- **WHAT TO WORK ON**: Only an exact repetition of all the entries will be accepted.
Segment Start: DATA FOR REVIEW
import Literature.Computability.Cryptography.PeriodFindingBlock
import Literature.Computability.Cryptography.PeriodFindingCircuit
import HarnessLib

/-!
# Period finding by eigenvalue estimation of shifts, VIII: placing the block in the sandwich register

Family `PQC` / quantum-advantage barrier `PPolyOracles`; eighth file towards the discharge of
`Literature.Barriers.QuantumAdvantage.aaronsonChen2017_lem75_quantum`. The structured wires
`BW S` of the classical block (`PeriodFindingBlock.lean`) are placed injectively in the register
`x (y Z) ρ` of the sandwich circuit (`PeriodFindingCircuit.lean`): the control `(u, s)` on control
wire `finProdFinEquiv (u, s)`, the offset bit `(u, i)` on offset wire `finProdFinEquiv (u, i)`,
and the prefix, step and answer registers on the work wires through explicit sums and products of
`Fin`s (`WIdx`, `workEquiv`; the affine formulas of the uniformity proof are their values). The
block is compiled into a Clifford+T circuit with oracle gates (`blockCirc`,
`RtOp.compileList` of `RazTalBlocks.lean`), and its semantics relative to any oracle `A`
(`ocEval_blockOps`) is transported (`OSim.ocEval_map_comp`, `OSim.compileList_mulVec_basisState`)
to the hypotheses of the read-out law (`sandwich_law_struct`):

* `blockCirc_mulVec_coinInput` — `V |x (y Z) 0^m⟩ = |x (y Z) (R y Z)⟩` (hypothesis `hV`);
* `blockR_eq_iff` — `R y Z = R y' Z ↔ ∀ u, F_u (X_u(y, Z)) = F_u (X_u(y', Z))` with
  `F_u (v) = ([cpre j ++ bits_L(v) ∈ A])_{j<L}` (towards hypothesis `hR`);
* `xval_eq_emod` — `X_u = (Z_u − ∑_s y_{u,s} 2^{lvl s}) mod 2^{L_u}` (Kitaev's exponent).

## References

* A. Yu. Kitaev, arXiv:quant-ph/9511026 (1995), §3 Lemma 10 [Kitaev1995].
* E. Bernstein, U. Vazirani, SIAM J. Comput. 26 (1997), §8.3 [BernsteinVazirani1997SICOMP].
* M. A. Nielsen, I. L. Chuang, *Quantum Computation and Quantum Information*, CUP 2010, §3.2.5
  [NielsenChuang2010].
-/

noncomputable section

namespace Literature.Computability.Cryptography

namespace PeriodFinding

open QuantumComplexity QuantumComplexity.RazTalMachine QuantumComplexity.RevSim QuantumComplexity.OSim
  Finset Function Matrix Kitaev1995

variable (S : BSpec) (n : ℕ)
Segment End: DATA FOR REVIEW
- **RESPONSE**:
import Literature.Computability.Cryptography.PeriodFindingBlock
import Literature.Computability.Cryptography.PeriodFindingCircuit
import HarnessLib

/-!
# Period finding by eigenvalue estimation of shifts, VIII: placing the block in the sandwich register

Family `PQC` / quantum-advantage barrier `PPolyOracles`; eighth file towards the discharge of
`Literature.Barriers.QuantumAdvantage.aaronsonChen2017_lem75_quantum`. The structured wires
`BW S` of the classical block (`PeriodFindingBlock.lean`) are placed injectively in the register
`x (y Z) ρ` of the sandwich circuit (`PeriodFindingCircuit.lean`): the control `(u, s)` on control
wire `finProdFinEquiv (u, s)`, the offset bit `(u, i)` on offset wire `finProdFinEquiv (u, i)`,
and the prefix, step and answer registers on the work wires through explicit sums and products of
`Fin`s (`WIdx`, `workEquiv`; the affine formulas of the uniformity proof are their values). The
block is compiled into a Clifford+T circuit with oracle gates (`blockCirc`,
`RtOp.compileList` of `RazTalBlocks.lean`), and its semantics relative to any oracle `A`
(`ocEval_blockOps`) is transported (`OSim.ocEval_map_comp`, `OSim.compileList_mulVec_basisState`)
to the hypotheses of the read-out law (`sandwich_law_struct`):

* `blockCirc_mulVec_coinInput` — `V |x (y Z) 0^m⟩ = |x (y Z) (R y Z)⟩` (hypothesis `hV`);
* `blockR_eq_iff` — `R y Z = R y' Z ↔ ∀ u, F_u (X_u(y, Z)) = F_u (X_u(y', Z))` with
  `F_u (v) = ([cpre j ++ bits_L(v) ∈ A])_{j<L}` (towards hypothesis `hR`);
* `xval_eq_emod` — `X_u = (Z_u − ∑_s y_{u,s} 2^{lvl s}) mod 2^{L_u}` (Kitaev's exponent).

## References

* A. Yu. Kitaev, arXiv:quant-ph/9511026 (1995), §3 Lemma 10 [Kitaev1995].
* E. Bernstein, U. Vazirani, SIAM J. Comput. 26 (1997), §8.3 [BernsteinVazirani1997SICOMP].
* M. A. Nielsen, I. L. Chuang, *Quantum Computation and Quantum Information*, CUP 2010, §3.2.5
  [NielsenChuang2010].
-/

noncomputable section

namespace Literature.Computability.Cryptography

namespace PeriodFinding

open QuantumComplexity QuantumComplexity.RazTalMachine QuantumComplexity.RevSim QuantumComplexity.OSim
  Finset Function Matrix Kitaev1995

variable (S : BSpec) (n : ℕ)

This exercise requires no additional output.